Posted on May 17, 2012 8:55:04 AM PDT
Julia Walker says:
good review, and i love the title quote~

Posted on May 23, 2012 10:50:24 PM PDT
avdrdr says:
S. McGee, thank you for your fine review. I was put off by Mantel's frequent use of "he" in place of Cromwell in "Wolf Hall: A Novel" and chose not to finish the book (probably my loss). Many reviewers feel that this book is better than the first in the series. I would like to read it but wonder if it truly stands on its own. What do you think? I should also mention that I know very little about the Tudor era and feel that this may keep me from enjoying and/or understanding this novel.

In reply to an earlier post on May 25, 2012 11:28:50 PM PDT
S. McGee says:
I think you can read this novel on its own, but I wouldn't advise doing so unless you knew a reasonable amount about the period -- too many of the details that give the novel its savor will end up being lost on you, particularly when Cromwell confronts the men who are accused of adultery with Anne Boleyn. It helps to understand how Cromwell came to power, and make sense of how he views himself within the world he inhabits. His experiences are utterly different from those of other courtiers, which makes him useful to Henry but also earns him enemies.

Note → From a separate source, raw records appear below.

/-- **The `θ`-derivative of `K_θ(u) = 𝓕⁻(σ e^{-4π²θ‖·‖²})(u)` at `θ = 1` under the integral sign**:
it is the kernel of the symbol `-4π²‖ξ‖² σ` (dominated differentiation,
`|∂_θ| ≤ T₀ 4π² ‖ξ‖³ e^{-2π²‖ξ‖²}` for `θ > 1/2`). [folklore] -/
theorem hasDerivAt_multiplierHeatKernel_theta (hσ : ContDiffOn ℝ ∞ σ {0}ᶜ)
    (hhom : ∀ c : ℝ, 0 < c → ∀ ξ : ℝ³, σ (c • ξ) = (c : ℂ) * σ ξ) (u : ℝ³) :
    HasDerivAt (fun θ : ℝ => multiplierHeatKernel σ θ u)
      (𝓕⁻ (fun ξ : ℝ³ => multiplierLaplaceSymbol σ ξ * Fourier.cgauss ((2 * π) ^ 2) ξ) u) 1 := by
  obtain ⟨T₀, hT₀, hT⟩ := exists_norm_symbol_le hσ hhom
  have hm : Measurable σ := Fourier.measurable_of_contDiffOn_compl_zero hσ
  -- integrand and its derivative
  set e : ℝ³ → ℂ := fun v => ((𝐞 ⟪v, u⟫ : Circle) : ℂ) with he
  have he_cont : Continuous e :=
    continuous_subtype_val.comp (Real.continuous_fourierChar.comp (continuous_id.inner continuous_const))
  have he_norm : ∀ v, ‖e v‖ = 1 := fun v => Circle.norm_coe _
  set F : ℝ → ℝ³ → ℂ := fun θ v =>
    e v * (σ v * ((Real.exp (-(2 * π) ^ 2 * θ * ‖v‖ ^ 2) : ℝ) : ℂ)) with hF
  set F' : ℝ → ℝ³ → ℂ := fun θ v =>
    e v * (σ v * ((-(2 * π) ^ 2 * ‖v‖ ^ 2 * Real.exp (-(2 * π) ^ 2 * θ * ‖v‖ ^ 2) : ℝ) : ℂ)) with hF'
  have hFeq : (fun θ : ℝ => multiplierHeatKernel σ θ u) = fun θ => ∫ v, F θ v := by
    funext θ
    rw [multiplierHeatKernel, Real.fourierInv_eq]
    refine integral_congr_ae (Eventually.of_forall fun v => ?_)
    simp only [hF, he, Circle.smul_def, smul_eq_mul, UnboundedOperators.heatSymbol]
  have hF'1 : ∫ v, F' 1 v = 𝓕⁻ (fun ξ : ℝ³ => multiplierLaplaceSymbol σ ξ * Fourier.cgauss ((2 * π) ^ 2) ξ) u := by
    rw [Real.fourierInv_eq]
    refine integral_congr_ae (Eventually.of_forall fun v => ?_)
    simp only [hF', he, Circle.smul_def, smul_eq_mul, multiplierLaplaceSymbol, Fourier.cgauss, mul_one]
    push_cast
    ring
  -- measurability
  have hmeasF : ∀ θ, AEStronglyMeasurable (F θ) volume := fun θ => by
    have : Continuous fun v : ℝ³ => ((Real.exp (-(2 * π) ^ 2 * θ * ‖v‖ ^ 2) : ℝ) : ℂ) := by fun_prop
    exact (he_cont.measurable.mul (hm.mul this.measurable)).aestronglyMeasurable
  have hmeasF' : ∀ θ, AEStronglyMeasurable (F' θ) volume := fun θ => by
    have : Continuous fun v : ℝ³ =>
        ((-(2 * π) ^ 2 * ‖v‖ ^ 2 * Real.exp (-(2 * π) ^ 2 * θ * ‖v‖ ^ 2) : ℝ) : ℂ) := by fun_prop
    exact (he_cont.measurable.mul (hm.mul this.measurable)).aestronglyMeasurable
  -- integrability of `F 1`
  obtain ⟨hint, -⟩ := integrable_symbol_mul_cgauss hσ hhom
  have hF1 : Integrable (F 1) := by
    refine hint.mono (hmeasF 1) (Eventually.of_forall fun v => ?_)
    rw [hF]
    simp only [norm_mul, he_norm, one_mul, Fourier.cgauss, mul_one]
    exact le_rfl
  -- the bound
  set bound : ℝ³ → ℝ := fun v => T₀ * (2 * π) ^ 2 * (‖v‖ ^ 3 * Real.exp (-((2 * π) ^ 2 / 2) * ‖v‖ ^ 2))
    with hbound
  have hbound_int : Integrable bound :=
    (Fourier.integrable_norm_pow_mul_exp_neg_mul_norm_sq (by positivity) 3).const_mul _
  have hball : ball (1 : ℝ) (1 / 2) ∈ 𝓝 (1 : ℝ) := ball_mem_nhds _ (by norm_num)
  have h_bound : ∀ᵐ v ∂volume, ∀ θ ∈ ball (1 : ℝ) (1 / 2), ‖F' θ v‖ ≤ bound v := by
    refine Eventually.of_forall fun v θ hθ => ?_
    rw [mem_ball, Real.dist_eq, abs_lt] at hθ
    have hθ' : 1 / 2 < θ := by linarith
    rw [hF']
    simp only [norm_mul, he_norm, one_mul, Complex.norm_real, Real.norm_eq_abs]
    rw [abs_of_neg (neg_neg_of_pos (by positivity)), neg_neg,
      abs_of_nonneg (by positivity : (0 : ℝ) ≤ ‖v‖ ^ 2), abs_of_pos (Real.exp_pos _)]
    have hexp : Real.exp (-(2 * π) ^ 2 * θ * ‖v‖ ^ 2) ≤ Real.exp (-((2 * π) ^ 2 / 2) * ‖v‖ ^ 2) := by
      refine Real.exp_le_exp.2 ?_
      nlinarith [sq_nonneg ‖v‖, sq_nonneg π, mul_nonneg (sq_nonneg π) (sq_nonneg ‖v‖)]
    calc ‖σ v‖ * ((2 * π) ^ 2 * ‖v‖ ^ 2 * Real.exp (-(2 * π) ^ 2 * θ * ‖v‖ ^ 2))
        ≤ (T₀ * ‖v‖) * (((2 * π) ^ 2 * ‖v‖ ^ 2) * Real.exp (-((2 * π) ^ 2 / 2) * ‖v‖ ^ 2)) := by
          refine mul_le_mul (hT v) ?_ (by positivity) (by positivity)
          exact mul_le_mul_of_nonneg_left hexp (by positivity)
      _ = bound v := by rw [hbound]; ring
  -- differentiability of the integrand
  have h_diff : ∀ᵐ v ∂volume, ∀ θ ∈ ball (1 : ℝ) (1 / 2), HasDerivAt (F · v) (F' θ v) θ := by
    refine Eventually.of_forall fun v θ _ => ?_
    have h1 : HasDerivAt (fun θ : ℝ => -(2 * π) ^ 2 * θ * ‖v‖ ^ 2) (-(2 * π) ^ 2 * ‖v‖ ^ 2) θ := by
      have := ((hasDerivAt_id θ).const_mul (-(2 * π) ^ 2)).mul_const (‖v‖ ^ 2)
      simpa using this
    have h2 : HasDerivAt (fun θ : ℝ => Real.exp (-(2 * π) ^ 2 * θ * ‖v‖ ^ 2))
        (Real.exp (-(2 * π) ^ 2 * θ * ‖v‖ ^ 2) * (-(2 * π) ^ 2 * ‖v‖ ^ 2)) θ := h1.exp
    have h3 : HasDerivAt (fun θ : ℝ => ((Real.exp (-(2 * π) ^ 2 * θ * ‖v‖ ^ 2) : ℝ) : ℂ))
        (((Real.exp (-(2 * π) ^ 2 * θ * ‖v‖ ^ 2) * (-(2 * π) ^ 2 * ‖v‖ ^ 2) : ℝ) : ℂ)) θ :=
      h2.ofReal_comp
    have h4 := (h3.const_mul (σ v)).const_mul (e v)
    refine h4.congr_deriv ?_
    simp only [hF']
    push_cast
    ring
  have hmain := (hasDerivAt_integral_of_dominated_loc_of_deriv_le hball
    (Eventually.of_forall hmeasF) hF1 (hmeasF' 1) h_bound hbound_int h_diff).2
  rw [hFeq, ← hF'1]
  exact hmain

I'd try Wolf Hall again, and just think of "he" as if it were "I" -- maybe that mental trick will help you get past Mantel's stylistic choice until you are caught up in the narrative? I did like this even better than Wolf Hall, although that may be because it's so much more concentrated in time and focus, so the drama and tension builds from very early on. If you're interested, you could hop over to, and the 75-book challenge group, where there will be a "tutored read" for a member, who will be reading Wolf Hall and wants help understanding exactly what you are worried about, the Tudor era in which it's set. You may find it interesting to follow along?

In reply to an earlier post on May 26, 2012 1:26:51 PM PDT
avdrdr says:
Thank you for your kind and generous response to my post. Thanks to you, I've joined (which looks absolutely wonderful!). I've discovered the "Smiley69/Chatterbox" tutored read you mentioned; however, I've yet to figure out how to join it and link it to my homepage. I've joined the "75 Books Challenge for 2012" but would appreciate some assistance on how to join the tutored read. Thanks again for responding to my post. Happy reading!

Posted on Jan 9, 2013 12:09:49 PM PST
Knut L. Seip says:
I also noticed the "Mr. Secretary Cromwell: "sleek, plump and densely inaccessible", but I guess I was more annoyed by the inaccessibility than most readers. The book is a novel (so it says), that should give more freedom to be creative. So, maybe I should conclude, it is not a novel, it is a brilliantly written psychoanalytic study (without notes).

Posted on Nov 10, 2014 3:01:51 PM PST
Thank you for an excellent review! I read both Wolf Hall and Bring Up the Bodies in print, while recovering from an illness, and was so impressed that I returned to both this Fall, but listening instead to the audio versions. What a revelation! I had not realized I had missed so much - how fine the writing is, how intensely the characters and the era are imagined, how delicately the complexities are unveiled. And the "he, Cromwell" problem entirely resolved itself in the spoken word versions. I preferred the reader of Wolf Hall, but Bring Up the Bodies is as well read, and seems to follow Wolf Hall as an example - in fact, these two count as among the very best audiobooks I have ever listened to. So do get hold of the CDs if the style of either book in print seems daunting.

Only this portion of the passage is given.